BTW: C can support wider characters, but that is not plain char
When Java was developed 16-bit seemed like enough to support most languages. Since then unicode has been extended to characters above 65535 and Java has had to add support for codepoints which is UTF-16 characters and can be one or two 16-bit characters.
So making a byte a byte and char an unsigned 16-bit value made sense at the time.
BTW: If your JVM supports -XX:+UseCompressedStrings it can use bytes instead of chars for Strings which only use 8-bit characters.
Because Java uses Unicode, C generally uses ASCII by default.
There are various flavours of Unicode encoding, but Java uses UTF-16, which uses either one or two 16-bit code units per character. ASCII always uses one byte per character.
http://java.about.com/od/programmingconcepts/a/unicode.htm
http://www.joelonsoftware.com/articles/Unicode.html
http://en.wikipedia.org/wiki/UTF-16
The Java 2 platform uses the UTF-16 representation in char arrays and
in the String and StringBuffer classes.
java.lang.Character
java.lang.String
Java is a modern language that came up around the early Unicode era (in the beginning of the 90s), so it supports Unicode by default as a first class citizen like many new contemporary languages (like Python, Visual Basic or JavaScript...), OSes (Windows, Symbian, BREW...) and frameworks/interfaces/specifications... (like Qt, NTFS, Joliet). By the time those were designed, Unicode was a fixed 16-bit charset encoded in UCS-2, so it made sense for them to use 16-bit values for the characters
In contrast C is an "ancient" language that was invented decades before Java, when Unicode was far from a thing. That's the age of 7-bit ASCII and 8-bit EBCDIC, thus C uses 8-bit char1 as that's enough for a char variable to contain all basic characters. When coming to the Unicode times, to refrain from breaking old code they decided to introduce a different character type to C90 which is wchar_t. Again this is the 90s when Unicode began its life. In any cases char must continue to have the old size because you still need to access individual bytes even if you use wider characters (Java has a separate byte type for this purpose)
Of course later the Unicode Consortium quickly realized that 16 bits are not enough and must fix it somehow. They widened the code-point range by changing UCS-2 to UTF-16 to avoid breaking old code that uses wide char and have Unicode as a 21-bit charset (actually up to U+10FFFF instead of U+1FFFFF because of UTF-16). Unfortunately it was too late and the old implementations that use 16-bit char got stuck
Later we saw the advent of UTF-8, which proved to be far superior to UTF-16 because it's independent of endianness, generally takes up less space, and most importantly it requires no changes in the standard C string functions. Most user functions that receive a char* will continue to work without special Unicode support
Unix systems are lucky because they migrate to Unicode later when UTF-8 was introduced, therefore continue to use 8-bit char. OTOH all modern Win32 APIs work on 16-bit wchar_t by default because Windows was also an early adopter of Unicode. As a result .NET framework and C# also go the same way by having char as a 16-bit type.

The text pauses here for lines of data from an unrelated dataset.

/-!
# Theorem 1.4 of Mossinghoff–Trudgian–Yang from Lemma 6.1 alone: the descent run on Titchmarsh's explicit region

Topic `Literature/NumberTheory/LFunctions`. Part of the decomposition of the named facts
`Literature.NumberTheory.LFunctions.zero_bound_large_height_mossinghoff_trudgian_yang` (§5 of
Mossinghoff–Trudgian–Yang, *Res. Number Theory* 10 (2024) = arXiv:2212.06867: `Z(β, t) ≥ M₁ =
0.048976` for every zero of height `t ≥ T₀ = exp 52238`) and
`Literature.NumberTheory.LFunctions.zero_free_region_vinogradov_korobov` (rh.S10 = Theorem 1.1 there);
architecture in `VinogradovKorobov.lean`, arXiv numbering throughout. Everything here is PROVED.

## What this file removes from the trust base of the §5 bound

`VinogradovKorobovIntermediate.lean` proves Theorem 1.4 of the source for `|t| ≥ exp 1001` from the
zero inequality Lemma 6.1 (`zero_inequality_intermediate_mossinghoff_trudgian_yang`) **and Theorem 1.3**
(`zero_free_region_mossinghoff_trudgian_yang`, the explicit classical region with `R = 5.558691`),
and `RHWave0VinogradovKorobovProofs.lean` accordingly closes the §5 bound as
`zero_bound_large_height_of_inputs hF hC hZ47 hZ6` with `hC` = Theorem 1.3. But Theorem 1.3 is the one
leaf below rh.S10 that is not analysis: its printed proof (§9 of the source) rests on the
Platt–Trudgian verification of RH to height `3·10¹²`, for which no kernel-checkable certificate is
feasible (`ExplicitZeroFreeRegionInputs.lean`). In the §6 argument, however, Theorem 1.3 is used at
exactly one point: the *a priori* bound `V(β, t) ≥ 0.5882` (`VK.mtyV_ge`) that makes the descending
chains of counterexamples of `VK.exists_window_minimal_zero₆` finite (its two other uses,
in `VK.zetaZeroFreeRect₆` and `VK.terminal₆`, only need `V > 0`, i.e. `β < 1`). Finiteness of the
chains needs far less than Theorem 1.3: **any explicit zero-free region does**, because along a chain
`V` decays geometrically while the height grows at most geometrically (`t' ≤ 40t + 1`), so that a
lower bound for `V` decaying like any power of `log t` is eventually violated. The tree PROVES such a
region — Titchmarsh's (3.6.5), `ζ(s) ≠ 0` for `|t| ≥ 4`, `σ ≥ 1 − 1/(2K log⁹|t|)`,
`K = 1134·16·336⁴` (`ZetaOneLine.riemannZeta₁_ne_zero_of_re_ge`, `ZetaOneLineBounds.lean`) — whence
`V(β, t) ≥ κ/(log t)⁸`, `κ = (27/164)/(0.1007 K)` (`VK.mtyV_lower_explicit`).

Running the descent of `VinogradovKorobovIntermediate.lean` on this bound (`VK.exists_window_minimal_zero₆'`:
from a counterexample at height `t₀ ≥ exp 1001` take `N = ⌊t₀ − exp 1000⌋` steps; heights stay in
`[t₀ − N, 41^N t₀] ⊂ [exp 1000, ∞)`, and `(1 + 10⁻⁵)^N κ > (log t₀ + 4N)⁸` since `N ≥ t₀/2` and
`t₀ ≥ exp 1001`, `VK.chain_bound₆'`) and re-running the terminal step verbatim with positivity in
place of `VK.mtyV_ge` (`VK.zetaZeroFreeRect₆'`, `VK.terminal₆'`) gives:

* `Literature.NumberTheory.LFunctions.VK.one_le_mtyV'`,
  `Literature.NumberTheory.LFunctions.zero_free_region_intermediate_of_zero_inequality'` — **Theorem 1.4
  for `|t| ≥ exp 1001` from Lemma 6.1 alone**;
* `Literature.NumberTheory.LFunctions.VK.intermediateRegionFrom_exp_7000_of_zero_inequality'` — hence
  `IntermediateRegionFrom (exp 7000)` from Lemma 6.1 alone;
* `Literature.NumberTheory.LFunctions.zero_bound_large_height_of_inputs'` — **the §5 bound
  `zero_bound_large_height_mossinghoff_trudgian_yang` from (3.1) ∧ Lemma 4.7 ∧ Lemma 6.1** (three
  analytic named facts; Theorem 1.3 and with it the RH verification drop out of its closure).

For rh.S10 itself Theorem 1.3 is still needed, but only through the crossover `log|t| ≤ 7000` of the
assembly `zero_free_region_vinogradov_korobov_of_parts'` (feed it
`VK.intermediateRegionFrom_exp_7000_of_zero_inequality'` and `zero_bound_large_height_of_inputs'`;
the resulting statement coincides with `zero_free_region_vinogradov_korobov_of_inputs` of
`RHWave0VinogradovKorobovProofs.lean` and is not restated).

## References

* M. J. Mossinghoff, T. S. Trudgian, A. Yang, *Explicit zero-free regions for the Riemann
  zeta-function*, Res. Number Theory 10 (2024), no. 11 = arXiv:2212.06867: Theorem 1.4, §6 (Lemma 6.1
  and the proof of Theorem 1.4), §5 (proof of Theorem 1.1 for `t ≥ T₀`)
  (`MossinghoffTrudgianYangRNT2024`).
* E. C. Titchmarsh, *The Theory of the Riemann Zeta-Function*, 2nd ed. (1986), §3.6, (3.6.4)–(3.6.5)
  (`Titchmarsh1986`) — the explicit region used for the a priori bound.
-/

noncomputable section

open Real Complex

namespace Literature.NumberTheory.LFunctions

namespace VK

/-! ### `V > 0` and the explicit a priori lower bound for `V` -/

/-- `V(β, t) > 0` for a zero `β + it` with `t ≥ exp 999` (`β < 1` as `ζ ≠ 0` on `Re s ≥ 1`).
[folklore] -/
theorem mtyV_pos {β t : ℝ} (ht : Real.exp 999 ≤ t) (hz : riemannZeta (β + t * I) = 0) :
    0 < mtyV β t := by
  have h1 := one_sub_pos_of_riemannZeta_eq_zero hz
  have h2 := mtyJ_add_ge' ht
  have h3 := mtyNum_pos ht
  unfold mtyV
  exact div_pos (mul_pos h1 (by linarith)) h3

/-- **Titchmarsh's explicit region at a zero**: a zero `β + it` of `ζ` with `t ≥ exp 999` has
`1 − β > 1/(2K log⁹ t)`, `K = 1134·16·336⁴` (the tree's `ZetaOneLine.riemannZeta₁_ne_zero_of_re_ge`,
Titchmarsh (3.6.4)–(3.6.5)). [cite: Titchmarsh1986, §3.6 eq. (3.6.4)–(3.6.5)] -/
theorem one_sub_gt_titchmarsh {β t : ℝ} (ht : Real.exp 999 ≤ t) (hz : riemannZeta (β + t * I) = 0) :
    1 / (2 * (1134 * 16 * 336 ^ 4) * Real.log t ^ 9) < 1 - β := by
  have ht0 : 0 < t := (Real.exp_pos _).trans_le ht
  have ht4 : (4 : ℝ) ≤ t := le_trans (by linarith [Real.add_one_le_exp (999 : ℝ)]) ht
  have hβ1 := one_sub_pos_of_riemannZeta_eq_zero hz
  by_contra hc
  push Not at hc
  set s : ℂ := β + t * I with hsdef
  have hre : s.re = β := by simp [hsdef]
  have him : s.im = t := by simp [hsdef]
  have hs1 : s ≠ 1 := by
    intro h
    have := congrArg Complex.im h
    rw [him] at this
    simp at this
    linarith
  have key := ZetaOneLine.riemannZeta₁_ne_zero_of_re_ge (s := s)
    (by rw [him, abs_of_pos ht0]; exact ht4)
    (by rw [him, hre, abs_of_pos ht0]; linarith) (by rw [hre]; linarith)
  exact key ((riemannZeta₁_eq_zero_iff hs1).2 hz)

/-- **The explicit a priori bound.** A zero `β + it` with `t ≥ exp 999` has
`V(β, t) ≥ κ/(log t)⁸`, `κ = (27/164)/(0.1007 K)`, `K = 1134·16·336⁴`: from
`1 − β > 1/(2K log⁹ t)` (`one_sub_gt_titchmarsh`), `J(t) + 1.3686 ≥ (27/164) log t` and
`num(t) < 0.05035`. (Replaces the bound `V ≥ 0.5882` from Theorem 1.3 of `mtyV_ge`.)
[cite: Titchmarsh1986, §3.6 eq. (3.6.5)] -/
theorem mtyV_lower_explicit {β t : ℝ} (ht : Real.exp 999 ≤ t) (hz : riemannZeta (β + t * I) = 0) :
    27 / 164 / (0.1007 * (1134 * 16 * 336 ^ 4) * Real.log t ^ 8) ≤ mtyV β t := by
  have hu := log_t_ge₆ ht
  have hβ := one_sub_gt_titchmarsh ht hz
  have hβ0 := one_sub_pos_of_riemannZeta_eq_zero hz
  have hJ' := mtyJ_add_ge t
  obtain ⟨hn1, hn2⟩ := mtyNum_mem ht
  have hn0 : 0 < mtyNum t := by linarith
  set K : ℝ := 1134 * 16 * 336 ^ 4 with hK
  have hK0 : 0 < K := by rw [hK]; norm_num
  set L := Real.log t with hL
  have hL0 : 0 < L := by linarith
  have hJ : 27 / 164 * L ≤ mtyJ t + 1.3686 := by linarith
  unfold mtyV
  rw [div_le_div_iff₀ (by positivity) hn0]
  -- `(27/164) num ≤ (1 − β)(J + 1.3686) · 0.1007 K L⁸`
  have h1 : 1 / (2 * K * L ^ 9) * (27 / 164 * L) ≤ (1 - β) * (mtyJ t + 1.3686) :=
    mul_le_mul hβ.le hJ (by positivity) hβ0.le
  have h2 : 1 / (2 * K * L ^ 9) * (27 / 164 * L) * (2 * K * L ^ 8) = 27 / 164 := by
    field_simp
  have h3 : (27 / 164 : ℝ) ≤ (1 - β) * (mtyJ t + 1.3686) * (2 * K * L ^ 8) := by
    rw [← h2]
    exact mul_le_mul_of_nonneg_right h1 (by positivity)
  calc 27 / 164 * mtyNum t ≤ 27 / 164 * 0.05035 := by nlinarith
    _ ≤ (1 - β) * (mtyJ t + 1.3686) * (2 * K * L ^ 8) * 0.05035 :=
        mul_le_mul_of_nonneg_right h3 (by norm_num)
    _ = (1 - β) * (mtyJ t + 1.3686) * (0.1007 * K * L ^ 8) := by ring

/-! ### Numerics of the descent -/

/-- `exp 1001 ≥ 10⁵⁰` (`exp 1 ≥ 2`, `2¹⁰⁰¹ ≥ 2¹⁷⁰ ≥ 10⁵⁰`). [folklore] -/
theorem exp_1001_ge_pow : (1e50 : ℝ) ≤ Real.exp 1001 := by
  have h1 : (2 : ℝ) ≤ Real.exp 1 := by linarith [Real.add_one_le_exp (1 : ℝ)]
  have h2 : (2 : ℝ) ^ 1001 ≤ Real.exp 1 ^ 1001 := pow_le_pow_left₀ (by norm_num) h1 1001
  have h3 : Real.exp 1 ^ 1001 = Real.exp 1001 := by rw [← Real.exp_nat_mul]; norm_num
  have h4 : (1e50 : ℝ) ≤ (2 : ℝ) ^ 170 := by norm_num
  have h5 : (2 : ℝ) ^ 170 ≤ 2 ^ 1001 := pow_le_pow_right₀ (by norm_num) (by norm_num)
  exact h4.trans (h5.trans (h2.trans h3.le))

/-- `2.7 · exp 1000 ≤ exp 1001`. [folklore] -/
theorem exp_1000_le : 2.7 * Real.exp 1000 ≤ Real.exp 1001 := by
  have h1 : Real.exp 1001 = Real.exp 1000 * Real.exp 1 := by rw [← Real.exp_add]; norm_num
  have h2 : (2.7 : ℝ) ≤ Real.exp 1 := by linarith [Real.exp_one_gt_d9]
  rw [h1, mul_comm]
  exact mul_le_mul_of_nonneg_left h2 (Real.exp_pos _).le

/-- `log 41 ≤ 4` (`41 ≤ 2.7⁴ ≤ e⁴`). [folklore] -/
theorem log_41_le : Real.log 41 ≤ 4 := by
  rw [Real.log_le_iff_le_exp (by norm_num)]
  have h2 : (2.7 : ℝ) ≤ Real.exp 1 := by linarith [Real.exp_one_gt_d9]
  have h3 : (2.7 : ℝ) ^ 4 ≤ Real.exp 1 ^ 4 := pow_le_pow_left₀ (by norm_num) h2 4
  have h4 : Real.exp 1 ^ 4 = Real.exp 4 := by rw [← Real.exp_nat_mul]; norm_num
  have h5 : (41 : ℝ) ≤ (2.7 : ℝ) ^ 4 := by norm_num
  linarith

/-- `exp(5·10⁻⁶) ≤ 1 + 10⁻⁵`, i.e. `(1 + 10⁻⁵)^N ≥ exp(5·10⁻⁶ N)`. [folklore] -/
theorem exp_small_le : Real.exp 5e-6 ≤ 1 + 1e-5 := by
  have h := Real.abs_exp_sub_one_sub_id_le (x := 5e-6) (by rw [abs_le]; constructor <;> norm_num)
  rw [abs_le] at h
  nlinarith [h.2]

Talking about wchar_t, it was so unportable that both C and C++ standards needed to introduce the new character types char16_t and char32_t in their 2011 revisions
Both C and C++ introduced fixed-size character types char16_t and char32_t in the 2011 revisions of their respective standards to provide unambiguous representation of 16-bit and 32-bit Unicode transformation formats, leaving wchar_t implementation-defined
https://en.wikipedia.org/wiki/Wide_character#Programming_specifics
That said, most implementations are working on improving the wide string situation. Java experimented with compressed string in Java 6 and introduced compact strings in Java 9. Python is moving to a more flexible internal representation compared to wchar_t* in Python before 3.3. Firefox and Chrome have separate internal 8-bit char representations for simple strings. There are also discussions on that for .NET framework. And more recently Windows is gradually introducing UTF-8 support for the old ANSI APIs
1 Strictly speaking char in C is only required to have at least 8 bits. See What platforms have something other than 8-bit char?

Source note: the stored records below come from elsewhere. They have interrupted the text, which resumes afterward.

/-- **Spectrum of the star rule in `[-1, 1]`** once the increments are `η`-small with
`8 η S² ≤ |ε|` (`L ≥ 2`). [folklore] -/
theorem wStar_eigenvalues (hL : 2 ≤ L) (ψ : TorusSite 2 L → ℝ) {ε : ℝ} (hε : ε ≠ 0) {η : ℝ}
    (hψ : ∀ (x : TorusSite 2 L) (i : Fin 2),
      (|1 - Real.cos (ψ (x + Pi.single i 1) - ψ x)| ≤ η ∧ |Real.sin (ψ (x + Pi.single i 1) - ψ x)| ≤ η) ∧
        (|1 - Real.cos (ψ (x - Pi.single i 1) - ψ x)| ≤ η ∧ |Real.sin (ψ (x - Pi.single i 1) - ψ x)| ≤ η))
    (hη : 8 * η * ((n : ℝ) / 2) ^ 2 ≤ |ε|) (x : TorusSite 2 L) :
    ∃ hw : (wStar L n ψ ε x).IsHermitian, ∀ i, |hw.eigenvalues i| ≤ 1 := by
  set B : ℝ := 8 * η * ((n : ℝ) / 2) ^ 2 / |ε| with hB
  have hB1 : B ≤ 1 := by
    rw [hB, div_le_one (abs_pos.2 hε)]; exact hη
  obtain ⟨hm, hp⟩ := wStar_sandwich L n hL ψ hε hψ x
  refine ⟨wStar_isHermitian L n hL ψ ε x, fun i => XYHelix.abs_eigenvalues_le_one _ ?_ ?_ i⟩
  · have e : (1 : Op (TorusSite 2 L) (n + 1)) - wStar L n ψ ε x =
        ((1 - B : ℝ) : ℂ) • (1 : Op (TorusSite 2 L) (n + 1)) + ((B : ℂ) • 1 - wStar L n ψ ε x) := by
      push_cast
      module
    rw [e]
    exact (PosSemidef.one.smul (Complex.zero_le_real.2 (by linarith))).add hm
  · have e : (1 : Op (TorusSite 2 L) (n + 1)) + wStar L n ψ ε x =
        ((1 - B : ℝ) : ℂ) • (1 : Op (TorusSite 2 L) (n + 1)) + ((B : ℂ) • 1 + wStar L n ψ ε x) := by
      push_cast
      module
    rw [e]
    exact (PosSemidef.one.smul (Complex.zero_le_real.2 (by linarith))).add hp

end StarSpectrum

end XYGaugeTwist

end Literature.MathematicalPhysics.QuantumLattice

Java char is an UTF-16-encoded Unicode code point while C uses ASCII encoding in most of the cases.
Related
I have been reading about how Unicode code points have evolved over time, including this article by Joel Spolsky, which says:
Some people are under the misconception that Unicode is simply a 16-bit code where each character takes 16 bits and therefore there are 65,536 possible characters. This is not, actually, correct.
But despite all this reading, I couldn't find the real reason that Java uses UTF-16 for a char.
Isn't UTF-8 far more efficient than UTF-16? For example, if I had a string which contains 1024 letters of ASCII scoped characters, UTF-16 will take 1024 * 2 bytes (2KB) of memory.
But if Java used UTF-8, it would be just 1KB of data. Even if the string has a few character which needs to 2 bytes, it will still only take about a kilobyte. For example, suppose in addition to the 1024 characters, there were 10 characters of "字" (code-point U+5b57, UTF-8 encoding e5 ad 97). In UTF-8, this will still take only (1024 * 1 byte) + (10 * 3 bytes) = 1KB + 30 bytes.
So this doesn't answer my question. 1KB + 30 bytes for UTF-8 is clearly less memory than 2KB for UTF-16.
Of course it makes sense that Java doesn't use ASCII for a char, but why does it not use UTF-8, which has a clean mechanism for handling arbitrary multi-byte characters when they come up? UTF-16 looks like a waste of memory in any string which has lots of non-multibyte chars.
Is there some good reason for UTF-16 that I'm missing?
Java used UCS-2 before transitioning over UTF-16 in 2004/2005. The reason for the original choice of UCS-2 is mainly historical:
Unicode was originally designed as a fixed-width 16-bit character encoding. The primitive data type char in the Java programming language was intended to take advantage of this design by providing a simple data type that could hold any character.
This, and the birth of UTF-16, is further explained by the Unicode FAQ page:
Originally, Unicode was designed as a pure 16-bit encoding, aimed at representing all modern scripts. (Ancient scripts were to be represented with private-use characters.) Over time, and especially after the addition of over 14,500 composite characters for compatibility with legacy sets, it became clear that 16-bits were not sufficient for the user community. Out of this arose UTF-16.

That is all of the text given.